Balkan Mathematical Olympiad Shortlist

If the lengths $a$, $b$ and $c$ of the sides are rational, since $a{h}_a=b{h}_b=c{h}_c=2A$, where by $h_a$, $h_b$ and $h_c$ we denote the lengths of the altitudes of the triangle, it is enough to find an infinite number of triangles with rational area. From Heron's formula we have $$A=\sqrt{\frac{3}{2}\left(\frac{3}{2}-a\right)\left(\frac{3}{2}-b\right)\left(\frac{3}{2}-c\right)}=\frac{1}{4}\sqrt{3(3-2a)(3-2b)(3-2c)}.$$ and hence, in order the area be rational for an infinite number of sides, it is enough the quantity under the radical to be square of a rational number.
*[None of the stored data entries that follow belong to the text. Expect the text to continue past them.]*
/-- **The tree bound in every dimension `d ≥ 3`** (same proof as §3):
`⟨σ₀σ_{eᵢ};σ_xσ_{x+eᵢ}⟩_{β_c(d)} ≤ (1 + G(eᵢ)⁻²)·G(x)²` for all `x ∈ ℤ^d` and every axis `i`. -/
theorem energyTrunc_treeBound_allDim {d : ℕ} (hd : 3 ≤ d) (i : Fin d) (x : Site d) :
    criticalCorr d 4 ![0, Pi.single i 1, x, x + Pi.single i 1]
        - criticalCorr d 2 ![0, Pi.single i 1] * criticalCorr d 2 ![x, x + Pi.single i 1] ≤
      (1 + (criticalTwoPoint d (Pi.single i 1) ^ 2)⁻¹) * criticalTwoPoint d x ^ 2 := by
  set e : Site d := Pi.single i 1 with hedef
  have hpos : 0 < criticalTwoPoint d e := criticalTwoPoint_single_pos hd i
  -- Lebowitz
  have h := criticalU4_nonpos' hd 0 e x (x + e)
  rw [criticalCorr_two_pair 0 x, criticalCorr_two_pair e (x + e), criticalCorr_two_pair 0 (x + e),
    criticalCorr_two_pair e x] at h
  simp only [sub_zero, add_sub_cancel_right] at h
  -- GKS II twice
  have h1 : criticalTwoPoint d (x + e) * criticalTwoPoint d e ≤ criticalTwoPoint d x :=
    criticalTwoPoint_add_mul_le x e
  have h2 : criticalTwoPoint d (x - e) * criticalTwoPoint d e ≤ criticalTwoPoint d x := by
    have h := criticalTwoPoint_add_mul_le x (-e)
    rwa [criticalTwoPoint_neg, ← sub_eq_add_neg] at h
  have ha : 0 ≤ criticalTwoPoint d (x + e) := criticalTwoPoint_nonneg' _
  have hb : 0 ≤ criticalTwoPoint d (x - e) := criticalTwoPoint_nonneg' _
  have h3 : criticalTwoPoint d (x + e) * criticalTwoPoint d (x - e) ≤
      (criticalTwoPoint d e ^ 2)⁻¹ * criticalTwoPoint d x ^ 2 := by
    rw [← div_eq_inv_mul, le_div_iff₀ (by positivity)]
    calc criticalTwoPoint d (x + e) * criticalTwoPoint d (x - e) * criticalTwoPoint d e ^ 2
        = (criticalTwoPoint d (x + e) * criticalTwoPoint d e) *
            (criticalTwoPoint d (x - e) * criticalTwoPoint d e) := by ring
      _ ≤ criticalTwoPoint d x * criticalTwoPoint d x :=
          mul_le_mul h1 h2 (by positivity) (criticalTwoPoint_nonneg' _)
      _ = criticalTwoPoint d x ^ 2 := by ring
  nlinarith [h, h3]

/-- The `κ = 0` form of the crux holds in EVERY dimension `d ≥ 3` (dimension-uniform theorem). -/
theorem energyGapKappaZero_dimensionUniform :
    ∀ d : ℕ, 3 ≤ d → ∀ i : Fin d, ∃ C : ℝ, ∀ x : Site d,
      criticalCorr d 4 ![0, Pi.single i 1, x, x + Pi.single i 1]
          - criticalCorr d 2 ![0, Pi.single i 1] * criticalCorr d 2 ![x, x + Pi.single i 1] ≤
        C * criticalTwoPoint d x ^ 2 :=
  fun _ hd i => ⟨_, fun x => energyTrunc_treeBound_allDim hd i x⟩


/-! ## §7. A rigorous LOWER envelope: `|G(x)² − G(x+e₂)G(x−e₂)| ≤ ⟨ε₀;ε_x⟩` -/

/-- **The two cross pairings are tied** (Aizenman's identity ADC21 (3.11) for two labellings of the
permutation-symmetric `U₄(0,e₂,x,x+e₂)`; the provers' `pairings_tied`, reproved here to stay on the
built import closure): `G(x)²·P_par(x) = G(x+e₂)G(x−e₂)·P_cross(x)`. -/
theorem pairings_tied_par (x : Site 3) :
    criticalTwoPoint 3 x ^ 2 *
        (sourcedDoubleCurrentLawInf 3 (criticalBeta 3) ({0} ∆ {x}) ({e₂} ∆ {x + e₂})).real (openConn 0 e₂) =
      criticalTwoPoint 3 (x + e₂) * criticalTwoPoint 3 (x - e₂) *
        (sourcedDoubleCurrentLawInf 3 (criticalBeta 3) ({0} ∆ {x + e₂}) ({e₂} ∆ {x})).real (openConn 0 e₂) := by
  have h1 := (freeUrsellFour_eq_sourcedDoubleCurrent_holds (d := 3)).criticalCorr_eq (by norm_num)
    0 x e₂ (x + e₂)
  have h2 := (freeUrsellFour_eq_sourcedDoubleCurrent_holds (d := 3)).criticalCorr_eq (by norm_num)
    0 (x + e₂) e₂ x
  have e1 : criticalCorr 3 4 ![0, x, e₂, x + e₂] = criticalCorr 3 4 ![0, e₂, x, x + e₂] :=
    criticalCorr_four_swap12 _ _ _ _
  have e2' : criticalCorr 3 4 ![0, x + e₂, e₂, x] = criticalCorr 3 4 ![0, e₂, x, x + e₂] := by
    rw [criticalCorr_four_swap12, criticalCorr_four_swap23]
  rw [e1] at h1
  rw [e2'] at h2
  simp only [criticalCorr_two_pair, sub_zero, add_sub_cancel_right, add_sub_cancel_left,
    sub_add_cancel_left, sub_add_cancel_right, criticalTwoPoint_neg] at h1 h2
  have e4 : criticalTwoPoint 3 (e₂ - x) = criticalTwoPoint 3 (x - e₂) := criticalTwoPoint_sub_comm _ _
  simp only [e4] at h1 h2
  nlinarith [h1, h2]

/-- Parallel adjacent avoidance `A_par(x) = 1 − P^{{0}∆{x},{e₂}∆{x+e₂}}_{β_c}[0 ↔ e₂]`. -/
def Apar (x : Site 3) : ℝ :=
  1 - (sourcedDoubleCurrentLawInf 3 (criticalBeta 3) ({0} ∆ {x}) ({e₂} ∆ {x + e₂})).real
    (openConn 0 e₂)

/-- Crossed adjacent avoidance `A_cross(x) = 1 − P^{{0}∆{x+e₂},{e₂}∆{x}}_{β_c}[0 ↔ e₂]`. -/
def Across (x : Site 3) : ℝ :=
  1 - (sourcedDoubleCurrentLawInf 3 (criticalBeta 3) ({0} ∆ {x + e₂}) ({e₂} ∆ {x})).real
    (openConn 0 e₂)

theorem Apar_nonneg (x : Site 3) : 0 ≤ Apar x :=
  one_sub_sourcedDoubleCurrentLawInf_real_nonneg _ _ _ _

theorem Apar_le_one (x : Site 3) : Apar x ≤ 1 :=
  sub_le_self _ measureReal_nonneg

theorem Across_nonneg (x : Site 3) : 0 ≤ Across x :=
  one_sub_sourcedDoubleCurrentLawInf_real_nonneg _ _ _ _

theorem Across_le_one (x : Site 3) : Across x ≤ 1 :=
  sub_le_self _ measureReal_nonneg

/-- The factorised truncation (provers' `adjacentTruncation_eq`, ADC21 (3.11) averaged over the two
cross pairings): `⟨ε₀;ε_x⟩ = G(x)²·A_par(x) + G(x+e₂)G(x−e₂)·A_cross(x)`. -/
theorem energyTrunc_eq_factorised (x : Site 3) :
    energyTrunc x = criticalTwoPoint 3 x ^ 2 * Apar x +
      criticalTwoPoint 3 (x + e₂) * criticalTwoPoint 3 (x - e₂) * Across x :=
  adjacentTruncation_eq x

/-- The tied pairings in avoidance form: `G(x)²·A_par(x) − G(x+e₂)G(x−e₂)·A_cross(x) = G(x)² − G(x+e₂)G(x−e₂)`. -/
theorem sq_mul_Apar_sub_crossed_mul_Across (x : Site 3) :
    criticalTwoPoint 3 x ^ 2 * Apar x - criticalTwoPoint 3 (x + e₂) * criticalTwoPoint 3 (x - e₂) * Across x
      = criticalTwoPoint 3 x ^ 2 - criticalTwoPoint 3 (x + e₂) * criticalTwoPoint 3 (x - e₂) := by
  have h := pairings_tied_par x
  unfold Apar Across
  linear_combination -h

/-- **Lower envelope.** `|G(x)² − G(x+e₂)G(x−e₂)| ≤ ⟨ε₀;ε_x⟩` for every `x ∈ ℤ³`. -/
theorem abs_sq_sub_crossed_le_energyTrunc (x : Site 3) :
    |criticalTwoPoint 3 x ^ 2 - criticalTwoPoint 3 (x + e₂) * criticalTwoPoint 3 (x - e₂)| ≤
      energyTrunc x := by
  rw [energyTrunc_eq_factorised, ← sq_mul_Apar_sub_crossed_mul_Across]
  have ha : 0 ≤ criticalTwoPoint 3 x ^ 2 * Apar x := mul_nonneg (sq_nonneg _) (Apar_nonneg x)
  have hb : 0 ≤ criticalTwoPoint 3 (x + e₂) * criticalTwoPoint 3 (x - e₂) * Across x :=
    mul_nonneg (mul_nonneg (criticalTwoPoint_nonneg' _) (criticalTwoPoint_nonneg' _)) (Across_nonneg x)
  rw [abs_le]
  constructor <;> linarith

/-- Second ratio `s(x) = G(x+e₂)G(x−e₂)/G(x)²`. -/
def secondRatio (x : Site 3) : ℝ :=
  criticalTwoPoint 3 (x + e₂) * criticalTwoPoint 3 (x - e₂) / criticalTwoPoint 3 x ^ 2

theorem secondRatio_mem_Icc (x : Site 3) :
    secondRatio x ∈ Set.Icc (criticalTwoPoint 3 e₂ ^ 2) ((criticalTwoPoint 3 e₂ ^ 2)⁻¹) := by
  have hG2 : 0 < criticalTwoPoint 3 x ^ 2 := pow_pos (criticalTwoPoint_pos _) 2
  have hc : 0 < criticalTwoPoint 3 e₂ ^ 2 := pow_pos (criticalTwoPoint_pos _) 2
  obtain ⟨h1, h2⟩ := crossedPairing_comparable x
  constructor
  · rw [secondRatio, le_div_iff₀ hG2]; exact h1
  · rw [secondRatio, div_le_iff₀ hG2, ← div_eq_inv_mul, le_div_iff₀ hc]
    exact h2

theorem abs_secondRatio_sub_one_le (x : Site 3) :
    |secondRatio x - 1| ≤ energyTrunc x / criticalTwoPoint 3 x ^ 2 := by
  have hG2 : 0 < criticalTwoPoint 3 x ^ 2 := pow_pos (criticalTwoPoint_pos _) 2
  have h := abs_sq_sub_crossed_le_energyTrunc x
  rw [secondRatio, div_sub_one hG2.ne', abs_div, abs_of_pos hG2, div_le_div_iff_of_pos_right hG2,
    abs_sub_comm]
  exact h

/-- Power-rate second-ratio regularity of the critical two-point function (all directions). -/
def SecondRatioPowerRegular : Prop :=
  ∃ κ C : ℝ, 0 < κ ∧ ∀ x : Site 3, x ≠ 0 → |secondRatio x - 1| ≤ C * (‖x‖ : ℝ) ^ (-κ)

/-- **GAP ⇒ power-rate second-ratio regularity.** -/
theorem secondRatioPowerRegular_of_energyGapPowerLaw (h : EnergyGapPowerLaw) :
    SecondRatioPowerRegular := by
  obtain ⟨κ, C, hκ, hC⟩ := h
  refine ⟨κ, C, hκ, fun x hx => ?_⟩
  have hG2 : 0 < criticalTwoPoint 3 x ^ 2 := pow_pos (criticalTwoPoint_pos _) 2
  have h1 := abs_secondRatio_sub_one_le x
  have h2 : energyTrunc x / criticalTwoPoint 3 x ^ 2 ≤ C * ‖x‖ ^ (-κ) := by
    rw [div_le_iff₀ hG2]
    exact hC x hx
  exact h1.trans h2

/-- The disproof handle it opens: failure of power-rate second-ratio regularity kills the crux. -/
theorem not_energyGapPowerLaw_of_not_secondRatioPowerRegular (h : ¬ SecondRatioPowerRegular) :
    ¬ EnergyGapPowerLaw :=
  fun hg => h (secondRatioPowerRegular_of_energyGapPowerLaw hg)

/-! ## §8. Exact power reformulations -/

def AdjacentAvoidancePowerLaw : Prop :=
  ∃ κ C : ℝ, 0 < κ ∧ ∀ x : Site 3, x ≠ 0 →
    Apar x ≤ C * (‖x‖ : ℝ) ^ (-κ) ∧ Across x ≤ C * (‖x‖ : ℝ) ^ (-κ)

def ParAvoidancePowerLaw : Prop :=
  ∃ κ C : ℝ, 0 < κ ∧ ∀ x : Site 3, x ≠ 0 → Apar x ≤ C * (‖x‖ : ℝ) ^ (-κ)

/-- **GAP ⟺ both adjacent avoidance probabilities decay as a power.** -/
theorem energyGapPowerLaw_iff_adjacentAvoidancePowerLaw :
    EnergyGapPowerLaw ↔ AdjacentAvoidancePowerLaw := by
  have hc : 0 < criticalTwoPoint 3 e₂ ^ 2 := pow_pos (criticalTwoPoint_pos _) 2
  rw [energyGapPowerLaw_iff]
  constructor
  · rintro ⟨κ, C, hκ, hC⟩
    refine ⟨κ, max C 0 * (criticalTwoPoint 3 e₂ ^ 2)⁻¹, hκ, fun x hx => ?_⟩
    have hx1 := one_le_norm hx
    have hG2 : 0 < criticalTwoPoint 3 x ^ 2 := pow_pos (criticalTwoPoint_pos _) 2
    have hr : 0 ≤ ‖x‖ ^ (-κ) := Real.rpow_nonneg (norm_nonneg _) _
    have hT := hC x hx
    rw [energyTrunc_eq_factorised] at hT
    have ha : 0 ≤ criticalTwoPoint 3 x ^ 2 * Apar x := mul_nonneg hG2.le (Apar_nonneg x)
    have hP0 : 0 ≤ criticalTwoPoint 3 (x + e₂) * criticalTwoPoint 3 (x - e₂) :=
      mul_nonneg (criticalTwoPoint_nonneg' _) (criticalTwoPoint_nonneg' _)
    have hb : 0 ≤ criticalTwoPoint 3 (x + e₂) * criticalTwoPoint 3 (x - e₂) * Across x :=
      mul_nonneg hP0 (Across_nonneg x)
    have hCle : C * ‖x‖ ^ (-κ) ≤ max C 0 * ‖x‖ ^ (-κ) :=
      mul_le_mul_of_nonneg_right (le_max_left _ _) hr
    have hinv1 : 1 ≤ (criticalTwoPoint 3 e₂ ^ 2)⁻¹ := by
      rw [one_le_inv₀ hc]
      exact pow_le_one₀ (criticalTwoPoint_nonneg' _) (criticalTwoPoint_le_one' _)
    have hM0 : 0 ≤ max C 0 * ‖x‖ ^ (-κ) := mul_nonneg (le_max_right _ _) hr
    have hup : max C 0 * ‖x‖ ^ (-κ) ≤ max C 0 * (criticalTwoPoint 3 e₂ ^ 2)⁻¹ * ‖x‖ ^ (-κ) := by
      calc max C 0 * ‖x‖ ^ (-κ) = max C 0 * 1 * ‖x‖ ^ (-κ) := by ring
        _ ≤ max C 0 * (criticalTwoPoint 3 e₂ ^ 2)⁻¹ * ‖x‖ ^ (-κ) := by gcongr
    constructor
    · -- parallel: G² A_par ≤ T ≤ C‖x‖^{-κ} G²
      have h1 : criticalTwoPoint 3 x ^ 2 * Apar x ≤ criticalTwoPoint 3 x ^ 2 * (max C 0 * ‖x‖ ^ (-κ)) := by
        nlinarith
      exact (le_of_mul_le_mul_left h1 hG2).trans hup
    · -- crossed: G(e₂)² G² A_cross ≤ G₊G₋ A_cross ≤ T
      have hcross := (crossedPairing_comparable x).1
      have h1 : criticalTwoPoint 3 e₂ ^ 2 * criticalTwoPoint 3 x ^ 2 * Across x ≤
          criticalTwoPoint 3 x ^ 2 * (max C 0 * ‖x‖ ^ (-κ)) := by
        calc criticalTwoPoint 3 e₂ ^ 2 * criticalTwoPoint 3 x ^ 2 * Across x
            ≤ criticalTwoPoint 3 (x + e₂) * criticalTwoPoint 3 (x - e₂) * Across x :=
              mul_le_mul_of_nonneg_right hcross (Across_nonneg x)
          _ ≤ criticalTwoPoint 3 x ^ 2 * (max C 0 * ‖x‖ ^ (-κ)) := by nlinarith
      have h2 : criticalTwoPoint 3 x ^ 2 * (criticalTwoPoint 3 e₂ ^ 2 * Across x) ≤
          criticalTwoPoint 3 x ^ 2 * (max C 0 * ‖x‖ ^ (-κ)) := by
        calc _ = criticalTwoPoint 3 e₂ ^ 2 * criticalTwoPoint 3 x ^ 2 * Across x := by ring
          _ ≤ _ := h1
      have h3 := le_of_mul_le_mul_left h2 hG2
      rw [← le_div_iff₀' hc] at h3
      calc Across x ≤ max C 0 * ‖x‖ ^ (-κ) / criticalTwoPoint 3 e₂ ^ 2 := h3
        _ = max C 0 * (criticalTwoPoint 3 e₂ ^ 2)⁻¹ * ‖x‖ ^ (-κ) := by ring
  · rintro ⟨κ, C, hκ, hC⟩
    refine ⟨κ, C * (1 + (criticalTwoPoint 3 e₂ ^ 2)⁻¹), hκ, fun x hx => ?_⟩
    obtain ⟨h1, h2⟩ := hC x hx
    have hG2 : 0 < criticalTwoPoint 3 x ^ 2 := pow_pos (criticalTwoPoint_pos _) 2
    have hP0 : 0 ≤ criticalTwoPoint 3 (x + e₂) * criticalTwoPoint 3 (x - e₂) :=
      mul_nonneg (criticalTwoPoint_nonneg' _) (criticalTwoPoint_nonneg' _)
    have hcross := (crossedPairing_comparable x).2
    have hPle : criticalTwoPoint 3 (x + e₂) * criticalTwoPoint 3 (x - e₂) ≤
        (criticalTwoPoint 3 e₂ ^ 2)⁻¹ * criticalTwoPoint 3 x ^ 2 := by
      rw [← div_eq_inv_mul, le_div_iff₀ hc]; exact hcross
    have hCr : 0 ≤ C * ‖x‖ ^ (-κ) := (Apar_nonneg x).trans h1
    rw [energyTrunc_eq_factorised]
    calc criticalTwoPoint 3 x ^ 2 * Apar x + criticalTwoPoint 3 (x + e₂) * criticalTwoPoint 3 (x - e₂) * Across x
        ≤ criticalTwoPoint 3 x ^ 2 * (C * ‖x‖ ^ (-κ)) +
            (criticalTwoPoint 3 e₂ ^ 2)⁻¹ * criticalTwoPoint 3 x ^ 2 * (C * ‖x‖ ^ (-κ)) := by
          apply add_le_add
          · exact mul_le_mul_of_nonneg_left h1 hG2.le
          · exact mul_le_mul hPle h2 (Across_nonneg x) (by positivity)
      _ = C * (1 + (criticalTwoPoint 3 e₂ ^ 2)⁻¹) * ‖x‖ ^ (-κ) * criticalTwoPoint 3 x ^ 2 := by ring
Therefore it is enough to find rational numbers $x$, $y$ and $z$ such that $$3-2a=3x^2,3-2b=3y^2,3-2c=3z^2.$$ This is feasible by putting $$x=\frac{2uv}{u^2+v^2+w^2},y=\frac{2uw}{u^2+v^2+w^2},z=\frac{-u^2+v^2+w^2}{u^2+v^2+w^2}.$$ where $u$, $v$ and $w$ are rational. It is easily checked that for these values of $x$, $y$ and $z$ we have $x^2+y^2+z^2=1$ and therefore, there exists a triangle of side lengths $a$, $b$ and $c$ with perimeter $3$.

Solution 2: All triangles with side lengths $\frac{3a}{a+b+c}$, $\frac{3b}{a+b+c}$, $\frac{3c}{a+b+c}$ where $a$, $b$ and $c$ are integers such that $a^2+b^2=c^2$ satisfy the condition of the problem. Since there are infinitely many right triangles with integer sides no two of which are similar, we are done.